__WHAT IS EXPECTED__:
Search the data for the word "idea" and copy every line that contains it.

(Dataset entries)
"""

import Mathlib
import Summits.NavierStokesRegularity.NavierStokesRegularity.Theorems.EulerZoomLiouvillePowerGaugeEulerLiouvilleCasimirFloorEndgame
import Literature.Analysis.FluidPDE.ClassicalSolution
import Literature.Analysis.FluidPDE.VorticityCalculus
import HarnessLib

/-!
# Crux `EulerZoomLiouville.PowerGaugeEulerLiouville` (stmt-NavierStokesRegularity-19832), line `stretching-budget`, stub K2:
# BUDGET STARVATION — persistent enstrophy floor blobs versus the `E`-gauge force an irrotational far past

Route №10 `EulerZoomLiouville` (NavierStokesRegularity), crux E.  Line `stretching-budget` (ideator ns-idea-11 g4;
`Cruxes/PowerGaugeEulerLiouville/Lines/stretching_budget.lean`, card `Lines/stretching-budget.md`, idea-crit V33 PASS-WITH-PRICE),
stub `stub_budgetStarvation` (K2), proved here with its signature `Sig.stub_budgetStarvation` UNFOLDED in the tree's vocabulary (the
line's `InClass`, `IsDriftingPastWith`, `stretchingThreshold`, `HasStretchingBudget`, `FloorBlobsPersist`, `driftRadius` are `def`s of the
Cruxes file, which a Theorems file cannot import; the statement below is their `δ`-unfolding, so the skeleton fills the stub by
`theorem stub_budgetStarvation : Sig.stub_budgetStarvation := pastCurlFree_of_floorBlobsPersist` — glue `example` checked rc 0).

THE ARGUMENT (the card's (ii), an integral race).  A member `(u,p,H,c)` of the power-gauged class (`0 < ρ ≤ 1/2`) with a drifting
classical far past `(T₁, M, κ)` (`‖u(τ)‖_∞ ≤ M(−τ)^{−κ}`, `κ < 1`), a stretching budget `(K, Λ)` with `0 ≤ K < K₀(ρ,κ) =
min((1+ρ)/4, (κ+ρ−κρ)/2)`, `Λ ≥ 0` integrable on `(−∞,T₁)`, and PERSISTENT FLOOR BLOBS (the conclusion of K1: a late blob `B(x₀,δ)`
with `|curl u(t₀)| ≥ w` has at each earlier time `t₁` an avatar `T ⊆ B(0, ‖x₀‖ + δ + driftRadius)` of the same volume carrying
`|curl u(t₁)|² ≥ w² e^{−2∫_{(t₁,t₀)}Λ} ((−t₀)/(−t₁))^{2K}`) has `curl u ≡ 0` on `(−∞, T₁)`.  Suppose `curl u(t₀) x₀ ≠ 0`, `t₀ < T₁`;
continuity gives a blob with `w = |curl u(t₀)x₀|/2 > 0`.  Put `Λ₁ = ∫_{(−∞,T₁)} Λ`, `c₁ = (1−κ)/(4(M+1))`, `e = 1/(1−κ)`,
`γ = min(2, e)`, `c₂ = min(1, c₁^e)` and, for a radius `a ≥ max(1, 2(‖x₀‖+δ))`, the usable window `L_a = min(a², (c₁a)^e) ≥ c₂ a^γ`.
For `t₁ ∈ (−L_a, t₀)` the drift is `≤ a/4`, so the avatar lies in `B(0,a)` and the slice enstrophy is
`∫_{B(a)}|curl u(t₁)|² ≥ V w² e^{−2Λ₁} ((−t₀)/L_a)^{2K}`, `V = vol B(x₀,δ)`; integrating over the window (length `≥ L_a/2` once
`L_a ≥ 2|t₀|`) and comparing with the windowed enstrophy budget `∫_{−a²}^{0}∫_{B(a)}|curl u|² ≤ 16 c a^{1−ρ}` of the `E`-gauge
(`CasimirFloor.lintegral_window_sq_curl_le`) gives `C₀ L_a^{1−2K} ≤ 32 c a^{1−ρ}`, hence `a^{γ(1−2K) − (1−ρ)} ≤ K₁` for all large
`a` — absurd, because the EXPONENT RACE `γ(1−2K) > 1−ρ`, i.e. `2(1−2K) > 1−ρ` and `(1−2K)/(1−κ) > 1−ρ`, is exactly
`K < min((1+ρ)/4, (κ+ρ−κρ)/2)` (`2K < 1` because that threshold is `≤ 3/8`).

* `window_length_le`, `rpow_le_of_floor_budget` — real-variable bookkeeping (the drift bound `CasimirFloor.drift_le_quarter` of the sibling
  line `casimir-floor` is reused by name);
* **`pastCurlFree_of_floorBlobsPersist`** — the stub signature, unfolded.

WHAT THIS IS NOT: not NS, not the crux — a helper `--supports` stmt-19832 on the line `stretching-budget`: K2 of the STRATUM THEOREM
«drifting classical far past + sub-threshold positive stretching budget ⇒ trivial» about a hypothetical Euler zoom-limit class; K1
`stub_floorTransport` (the Lagrangian floor) and the residue K3 `stub_budgetRest` stay as filed; crux 19832, rung N0 and NS regularity stay
OPEN; no summit statement is proved here.  [folklore]
-/

noncomputable section

-- flat `Theorems/<Route><Decl>…` files of one crux share the namespace of the crux (tree convention)
set_option linter.dupNamespace false

open MeasureTheory Set Filter Topology Metric Function
open scoped NNReal ENNReal RealInnerProductSpace

namespace Summit.NavierStokesRegularity.NavierStokesRegularity.Theorems.PowerGaugeEulerLiouville.StretchingBudget

open Literature.Analysis Literature.Analysis.FluidPDE
open Summit.NavierStokesRegularity.NavierStokesRegularity.Theorems.PowerGaugeEulerLiouville.CasimirFloor

/-! ### Real-variable bookkeeping (kept out of the main proof) -/

/-- The usable window length `L_a = min (a², (c₁ a)^e)` is at least `c₂ a^γ` for `a ≥ 1`, where `γ = min (2, e)` (any real `γ ≤ 2`,
`γ ≤ e`) and `c₂ = min (1, c₁^e)`. [folklore] -/
theorem window_length_le {a c₁ c₂ γ e : ℝ} (ha1 : 1 ≤ a) (hc₁0 : 0 < c₁) (hc₂1 : c₂ ≤ 1) (hc₂c : c₂ ≤ c₁ ^ e)
    (hγ2 : γ ≤ 2) (hγe : γ ≤ e) :
    c₂ * a ^ γ ≤ min (a ^ 2) ((c₁ * a) ^ e) := by
  have ha0 : 0 < a := by linarith
  have haγ0 : 0 ≤ a ^ γ := Real.rpow_nonneg ha0.le _
  refine le_min ?_ ?_
  · have h1 : a ^ γ ≤ a ^ (2 : ℝ) := Real.rpow_le_rpow_of_exponent_le ha1 hγ2
    rw [Real.rpow_two] at h1
    nlinarith
  · have h1 : a ^ γ ≤ a ^ e := Real.rpow_le_rpow_of_exponent_le ha1 hγe
    have h3 : 0 ≤ c₁ ^ e := Real.rpow_nonneg hc₁0.le _
    rw [Real.mul_rpow hc₁0.le ha0.le]
    nlinarith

"""

__YOUR SOLUTION__:
Route №10 `EulerZoomLiouville` (NavierStokesRegularity), crux E.  Line `stretching-budget` (ideator ns-idea-11 g4;
`Cruxes/PowerGaugeEulerLiouville/Lines/stretching_budget.lean`, card `Lines/stretching-budget.md`, idea-crit V33 PASS-WITH-PRICE),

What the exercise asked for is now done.